Clotilde ( 474–548), also known as Clothilde, Clotilda, Clotild, Rotilde etc. (Latin: Chrodechildis, Chlodechildis from Frankish *Hrōþihildi or perhaps *Hlōdihildi, both "famous in battle"), was a Queen of All the Franks. She was supposedly descended from the Gothic king Athanaric and became the second wife of the Frankish king Clovis I () in 493. The Merovingian dynasty to which her husband belonged ruled Frankish kingdoms for over 200 years (450–758).

Venerated as a saint by the Roman Catholic Church as well as by the Eastern Orthodox Church, she played a role in her husband's famous conversion to Christianity and, in her later years, became known for her almsgiving and penitential works of mercy. She is credited with spreading Christianity within western Europe.

Biography

Clotilde was born at the Burgundian court of Lyon, the daughter of King Chilperic II of Burgundy. Upon the death of Chilperic's father King Gondioc in 473, Chilperic and his brothers Gundobad and Godegisel divided their inheritance; Chilperic II apparently reigning at Lyon, Gundobad at Vienne, and Godegesil at Geneva.

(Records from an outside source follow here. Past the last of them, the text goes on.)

/-! ## The stub: the N-uniform weighted palinstrophy bound -/

/-- **A2d — the N-uniform WEIGHTED PALINSTROPHY BOUND** (FMRT 2001 Ch. II App. B (B.9)–(B.11) at
Galerkin level). From the Stokes-weighted truncation row (A2b) and the weight-stationarity (A2c):
for `f` smooth, `ν > 0` and a radius `R` there is `C < ∞` such that every probability law on `H`
carried by level-`N` fields, supported in `‖u‖ ≤ R` and polynomially stationary at every degree,
has `∫ ‖Δu‖²/(1+‖∇u‖²)² dμ ≤ C` — uniformly in the level `N`. Explicitly
`C = (4/ν)(‖f‖₂²/ν + (8K⁴/ν³) ‖f‖₂ max(R,0)/ν)` with the vortex-stretching constant `K` of
`Torus.abs_integral_inner_convect_laplacian_le_dissipation`. [folklore] -/
theorem stub_weightedPalinstrophyBound :
    (∀ (ν : ℝ) (f : UnitAddTorus (Fin 3) → EuclideanSpace ℝ (Fin 3)) (N : ℕ) (u : Torus.energySpace (Fin 3)),
      IsLevel N u →
      Torus.nsGeneratorPairing ν f u (fun x => -(Torus.laplacian (Torus.fourierTruncate N
          (u.1 : UnitAddTorus (Fin 3) → EuclideanSpace ℝ (Fin 3))) x)) =
        (∫ x, ⟪f x, -(Torus.laplacian (Torus.fourierTruncate N
            (u.1 : UnitAddTorus (Fin 3) → EuclideanSpace ℝ (Fin 3))) x)⟫_ℝ) -
          ν * (∫ x, ‖Torus.laplacian (Torus.fourierTruncate N
            (u.1 : UnitAddTorus (Fin 3) → EuclideanSpace ℝ (Fin 3))) x‖ ^ 2) +
          ∫ x, ⟪Torus.convect (Torus.fourierTruncate N (u.1 : UnitAddTorus (Fin 3) → EuclideanSpace ℝ (Fin 3)))
              (Torus.fourierTruncate N (u.1 : UnitAddTorus (Fin 3) → EuclideanSpace ℝ (Fin 3))) x,
            Torus.laplacian (Torus.fourierTruncate N
              (u.1 : UnitAddTorus (Fin 3) → EuclideanSpace ℝ (Fin 3))) x⟫_ℝ) →
    (∀ (ν : ℝ) (f : UnitAddTorus (Fin 3) → EuclideanSpace ℝ (Fin 3)) (N : ℕ) (R : ℝ)
      (μ : Measure (Torus.energySpace (Fin 3))) [IsFiniteMeasure μ],
      IsSupported R μ → (∀ d, IsPolyStationary ν f N d μ) →
      Integrable (fun u : Torus.energySpace (Fin 3) => Torus.nsGeneratorPairing ν f u
          (fun x => -(Torus.laplacian (Torus.fourierTruncate N
            (u.1 : UnitAddTorus (Fin 3) → EuclideanSpace ℝ (Fin 3))) x))) μ ∧
      ∫ u, ((1 + (Torus.eGradNormSq (Torus.fourierTruncate N
            (u.1 : UnitAddTorus (Fin 3) → EuclideanSpace ℝ (Fin 3)))).toReal) ^ 2)⁻¹ *
          Torus.nsGeneratorPairing ν f u (fun x => -(Torus.laplacian (Torus.fourierTruncate N
            (u.1 : UnitAddTorus (Fin 3) → EuclideanSpace ℝ (Fin 3))) x)) ∂μ = 0) →
    ∀ (f : UnitAddTorus (Fin 3) → EuclideanSpace ℝ (Fin 3)), Torus.IsSmooth f → ∀ (ν : ℝ), 0 < ν → ∀ (R : ℝ),
      ∃ C : ℝ≥0∞, C < ⊤ ∧ ∀ (N : ℕ) (μ : Measure (Torus.energySpace (Fin 3))), IsProbabilityMeasure μ →
        (∀ᵐ u ∂μ, IsLevel N u) → IsSupported R μ → (∀ d, IsPolyStationary ν f N d μ) →
        ∫⁻ u, eLaplacianNormSq (u.1 : UnitAddTorus (Fin 3) → EuclideanSpace ℝ (Fin 3)) /
            (1 + Torus.eGradNormSq (u.1 : UnitAddTorus (Fin 3) → EuclideanSpace ℝ (Fin 3))) ^ 2 ∂μ ≤ C := by
  intro hB hC f hfs ν hν R
  -- the vortex-stretching constant (FMRT (A.26b) + Young), independent of `N` and `μ`
  obtain ⟨K, hK⟩ := Torus.abs_integral_inner_convect_laplacian_le_dissipation (d := Fin 3) (by simp)
  have hf2 : MemLp f 2 volume := hfs.memLp 2
  refine ⟨ENNReal.ofReal (4 / ν * ((∫ x, ‖f x‖ ^ 2) / ν +
      8 * (K : ℝ) ^ 4 / ν ^ 3 * (Real.sqrt (∫ x, ‖f x‖ ^ 2) * max R 0 / ν))),
    ENNReal.ofReal_lt_top, fun N μ hP hlev hsupp hstat => ?_⟩
  haveI := hP
  -- the row `G u = ⟨F(u), -ΔP_N u⟩`: integrable, with vanishing weighted mean (A2c)
  obtain ⟨hGint, hG0⟩ := hC ν f N R μ hsupp hstat
  simp only [toReal_eGradNormSq_fourierTruncate] at hG0
  -- the enstrophy `Z u = ‖∇P_N u‖²`: integrable, with mean `≤ ‖f‖₂ R₊ / ν` (energy row)
  have hZint := integrable_gradNormSq_fourierTruncate hlev hsupp
  have hZle := integral_gradNormSq_fourierTruncate_le hν hf2 hlev hsupp hstat
  have hA0 : 0 ≤ 8 * (K : ℝ) ^ 4 / ν ^ 3 := by positivity
  calc _ ≤ ENNReal.ofReal (4 / ν * ((∫ x, ‖f x‖ ^ 2) / ν +
          8 * (K : ℝ) ^ 4 / ν ^ 3 * ∫ u, Torus.gradNormSq (Torus.fourierTruncate N
            (u.1 : UnitAddTorus (Fin 3) → EuclideanSpace ℝ (Fin 3))) ∂μ)) :=
        lintegral_le_of_weighted_row
          (P := fun u => ∫ x, ‖Torus.laplacian (Torus.fourierTruncate N
              (u.1 : UnitAddTorus (Fin 3) → EuclideanSpace ℝ (Fin 3))) x‖ ^ 2)
          (Z := fun u => Torus.gradNormSq (Torus.fourierTruncate N
              (u.1 : UnitAddTorus (Fin 3) → EuclideanSpace ℝ (Fin 3))))
          (G := fun u => Torus.nsGeneratorPairing ν f u (fun x => -(Torus.laplacian (Torus.fourierTruncate N
              (u.1 : UnitAddTorus (Fin 3) → EuclideanSpace ℝ (Fin 3))) x)))
          ?_ ?_ (fun u => integral_nonneg fun x => sq_nonneg _) (fun u => Torus.gradNormSq_nonneg _)
          hZint hGint hG0
    _ ≤ _ := ENNReal.ofReal_le_ofReal (by gcongr)
  · -- the integrand of the goal, a.e., in real form (level-`N`: spectral = classical on `P_N u`)
    refine hlev.mono fun u hu => ?_
    beta_reduce
    have hZ0 := Torus.gradNormSq_nonneg (Torus.fourierTruncate N
              (u.1 : UnitAddTorus (Fin 3) → EuclideanSpace ℝ (Fin 3)))
    rw [eLaplacianNormSq_eq_ofReal_of_isLevel hu, eGradNormSq_eq_ofReal_of_isLevel hu,
      ← ENNReal.ofReal_one, ← ENNReal.ofReal_add zero_le_one hZ0,
      ← ENNReal.ofReal_pow (add_nonneg zero_le_one hZ0),
      ENNReal.ofReal_div_of_pos (pow_pos (add_pos_of_pos_of_nonneg one_pos hZ0) 2)]
  · -- the pointwise bound, a.e. (A2b + FMRT (A.26b) + Young)
    exact hlev.mono fun u hu => weighted_bound_pointwise hν (hK ν hν) hf2
      (Torus.isSmooth_fourierTruncate _ _)
      (Torus.isDivFree_fourierTruncate (Lp.memLp u.1) (Torus.isWeaklyDivFree_of_mem_energySpace u.2) N)
      (hB ν f N u hu)

end Summit.AnomalousDissipation.AnomalousDissipation.Theorems.MomentLadder

end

From the sixth century on, the marriage of Clovis and Clotilde was made the theme of epic narratives, in which the original facts were materially altered and the various versions found their way into the works of different Frankish chroniclers. According to Gregory of Tours (538–594), in 493 Chilperic II was slain by his brother Gundobad  and his wife Caretene was drowned with a stone hung around her neck, while of his two daughters, Chrona took the veil and Clotilde was exiled – it is, however, assumed that this tale is apocryphal. Butler's account follows Gregory.

After the death of Chilperic, her mother seems to have made her home with Godegisil at Geneva, where her other daughter, Chrona, founded the church of Saint-Victor. Soon after the death of Chilperic in 493, Clovis asked and obtained the hand of Clotilde. They were married in 493.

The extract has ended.